import Summits.CriticalPhenomena.SAWScalingLimit.Theorems.LeftRightFKG.Negative.CornerCertBoxes
import Literature.Probability.RandomPlanarGeometry.SelfAvoidingWalkCert
import HarnessLib

/-!
# Negative knowledge on crux `LeftRightFKG`, part 9c: the box corner minors AT `x_c` (computational grade)

The window certificates `sq5`, `sq6`, `sq7` of part 9 (`CornerCertBoxes.lean`) hold on
`[200/539, 5/13] = [1/2.695, 1/2.6]`; that this window contains the critical fugacity `x_c = 1/μ(ℤ²)` is the tree's
COMPUTATIONAL-GRADE enclosure `2.6 ≤ μ(ℤ²) ≤ 2.695` (`SAW.le_connectiveConstant_26`: Kesten–Jensen irreducible
bridges with certified strip transfer matrices; `SAW.connectiveConstant_le_2695`: the Pönitz–Tittmann memory-16
automaton; both `native_decide`, axiom `Lean.ofReduceBool`).  This file takes that one step and records the three
corner minors at `x_c` itself; it is kept separate so that parts 8–9 stay axiom-clean.  (The `3 × 3` and `4 × 4`
minors are positive at `x_c` unconditionally, part 9.)
-/

namespace Summit.CriticalPhenomena.SAWScalingLimit.Theorems.LeftRightFKG.Negative.CornerCert

open Literature.Analysis.ValidatedNumerics Literature.Probability.RandomPlanarGeometry
open PolyMP (evalR)
open PolyCert (realOf)

/-- **The computational window of the critical fugacity**: `x_c ∈ [200/539, 5/13]`, i.e. `1/2.695 ≤ x_c ≤ 1/2.6`,
from the kernel-certified (computational-grade) `2.6 ≤ μ(ℤ²) ≤ 2.695`. [cite: LawlerSchrammWerner2004SAW, §3.1] -/
theorem criticalFugacity_mem_compWindow :
    (((200 / 539 : ℚ)) : ℝ) ≤ SAW.criticalFugacity ∧ SAW.criticalFugacity ≤ (((5 / 13 : ℚ)) : ℝ) := by
  have h1 : (2.6 : ℝ) ≤ SAW.connectiveConstant := SAW.le_connectiveConstant_26
  have h2 : SAW.connectiveConstant ≤ 2.695 := SAW.connectiveConstant_le_2695
  have hpos : 0 < SAW.connectiveConstant := by linarith
  constructor
  · rw [SAW.criticalFugacity, show (((200 / 539 : ℚ) : ℝ)) = (2.695 : ℝ)⁻¹ by push_cast; norm_num]
    exact (inv_le_inv₀ (by norm_num) hpos).2 h2
  · rw [SAW.criticalFugacity, show (((5 / 13 : ℚ) : ℝ)) = (2.6 : ℝ)⁻¹ by push_cast; norm_num]
    exact (inv_le_inv₀ hpos (by norm_num)).2 h1

/-- **The `5 × 5` corner minor is positive AT `x_c`** (computational grade: the window contains `x_c`). [folklore] -/
theorem sq5_minor_pos_criticalFugacity :
    evalR (realOf sq5_m12) SAW.criticalFugacity * evalR (realOf sq5_m21) SAW.criticalFugacity <
      evalR (realOf sq5_m11) SAW.criticalFugacity * evalR (realOf sq5_m22) SAW.criticalFugacity :=
  sq5_minor_pos criticalFugacity_mem_compWindow.1 criticalFugacity_mem_compWindow.2

/-- **The `6 × 6` corner minor is positive AT `x_c`** (computational grade). [folklore] -/
theorem sq6_minor_pos_criticalFugacity :
    evalR (realOf sq6_m12) SAW.criticalFugacity * evalR (realOf sq6_m21) SAW.criticalFugacity <
      evalR (realOf sq6_m11) SAW.criticalFugacity * evalR (realOf sq6_m22) SAW.criticalFugacity :=
  sq6_minor_pos criticalFugacity_mem_compWindow.1 criticalFugacity_mem_compWindow.2

/-- **The `7 × 7` corner minor is positive AT `x_c`** (computational grade). [folklore] -/
theorem sq7_minor_pos_criticalFugacity :
    evalR (realOf sq7_m12) SAW.criticalFugacity * evalR (realOf sq7_m21) SAW.criticalFugacity <
      evalR (realOf sq7_m11) SAW.criticalFugacity * evalR (realOf sq7_m22) SAW.criticalFugacity :=
  sq7_minor_pos criticalFugacity_mem_compWindow.1 criticalFugacity_mem_compWindow.2

end Summit.CriticalPhenomena.SAWScalingLimit.Theorems.LeftRightFKG.Negative.CornerCert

++++

*Work instructions*.
Transcribe the records in full, word for word.

*Finished exercise*.
import Summits.CriticalPhenomena.SAWScalingLimit.Theorems.LeftRightFKG.Negative.CornerCertBoxes
import Literature.Probability.RandomPlanarGeometry.SelfAvoidingWalkCert
import HarnessLib

/-!
# Negative knowledge on crux `LeftRightFKG`, part 9c: the box corner minors AT `x_c` (computational grade)

The window certificates `sq5`, `sq6`, `sq7` of part 9 (`CornerCertBoxes.lean`) hold on
`[200/539, 5/13] = [1/2.695, 1/2.6]`; that this window contains the critical fugacity `x_c = 1/μ(ℤ²)` is the tree's
COMPUTATIONAL-GRADE enclosure `2.6 ≤ μ(ℤ²) ≤ 2.695` (`SAW.le_connectiveConstant_26`: Kesten–Jensen irreducible
bridges with certified strip transfer matrices; `SAW.connectiveConstant_le_2695`: the Pönitz–Tittmann memory-16
automaton; both `native_decide`, axiom `Lean.ofReduceBool`).  This file takes that one step and records the three
corner minors at `x_c` itself; it is kept separate so that parts 8–9 stay axiom-clean.  (The `3 × 3` and `4 × 4`
minors are positive at `x_c` unconditionally, part 9.)
-/

namespace Summit.CriticalPhenomena.SAWScalingLimit.Theorems.LeftRightFKG.Negative.CornerCert

open Literature.Analysis.ValidatedNumerics Literature.Probability.RandomPlanarGeometry
open PolyMP (evalR)
open PolyCert (realOf)

/-- **The computational window of the critical fugacity**: `x_c ∈ [200/539, 5/13]`, i.e. `1/2.695 ≤ x_c ≤ 1/2.6`,
from the kernel-certified (computational-grade) `2.6 ≤ μ(ℤ²) ≤ 2.695`. [cite: LawlerSchrammWerner2004SAW, §3.1] -/
theorem criticalFugacity_mem_compWindow :
    (((200 / 539 : ℚ)) : ℝ) ≤ SAW.criticalFugacity ∧ SAW.criticalFugacity ≤ (((5 / 13 : ℚ)) : ℝ) := by
  have h1 : (2.6 : ℝ) ≤ SAW.connectiveConstant := SAW.le_connectiveConstant_26
  have h2 : SAW.connectiveConstant ≤ 2.695 := SAW.connectiveConstant_le_2695
  have hpos : 0 < SAW.connectiveConstant := by linarith
  constructor
  · rw [SAW.criticalFugacity, show (((200 / 539 : ℚ) : ℝ)) = (2.695 : ℝ)⁻¹ by push_cast; norm_num]
    exact (inv_le_inv₀ (by norm_num) hpos).2 h2
  · rw [SAW.criticalFugacity, show (((5 / 13 : ℚ) : ℝ)) = (2.6 : ℝ)⁻¹ by push_cast; norm_num]
    exact (inv_le_inv₀ hpos (by norm_num)).2 h1

/-- **The `5 × 5` corner minor is positive AT `x_c`** (computational grade: the window contains `x_c`). [folklore] -/
theorem sq5_minor_pos_criticalFugacity :
    evalR (realOf sq5_m12) SAW.criticalFugacity * evalR (realOf sq5_m21) SAW.criticalFugacity <
      evalR (realOf sq5_m11) SAW.criticalFugacity * evalR (realOf sq5_m22) SAW.criticalFugacity :=
  sq5_minor_pos criticalFugacity_mem_compWindow.1 criticalFugacity_mem_compWindow.2

/-- **The `6 × 6` corner minor is positive AT `x_c`** (computational grade). [folklore] -/
theorem sq6_minor_pos_criticalFugacity :
    evalR (realOf sq6_m12) SAW.criticalFugacity * evalR (realOf sq6_m21) SAW.criticalFugacity <
      evalR (realOf sq6_m11) SAW.criticalFugacity * evalR (realOf sq6_m22) SAW.criticalFugacity :=
  sq6_minor_pos criticalFugacity_mem_compWindow.1 criticalFugacity_mem_compWindow.2

/-- **The `7 × 7` corner minor is positive AT `x_c`** (computational grade). [folklore] -/
theorem sq7_minor_pos_criticalFugacity :
    evalR (realOf sq7_m12) SAW.criticalFugacity * evalR (realOf sq7_m21) SAW.criticalFugacity <
      evalR (realOf sq7_m11) SAW.criticalFugacity * evalR (realOf sq7_m22) SAW.criticalFugacity :=
  sq7_minor_pos criticalFugacity_mem_compWindow.1 criticalFugacity_mem_compWindow.2

end Summit.CriticalPhenomena.SAWScalingLimit.Theorems.LeftRightFKG.Negative.CornerCert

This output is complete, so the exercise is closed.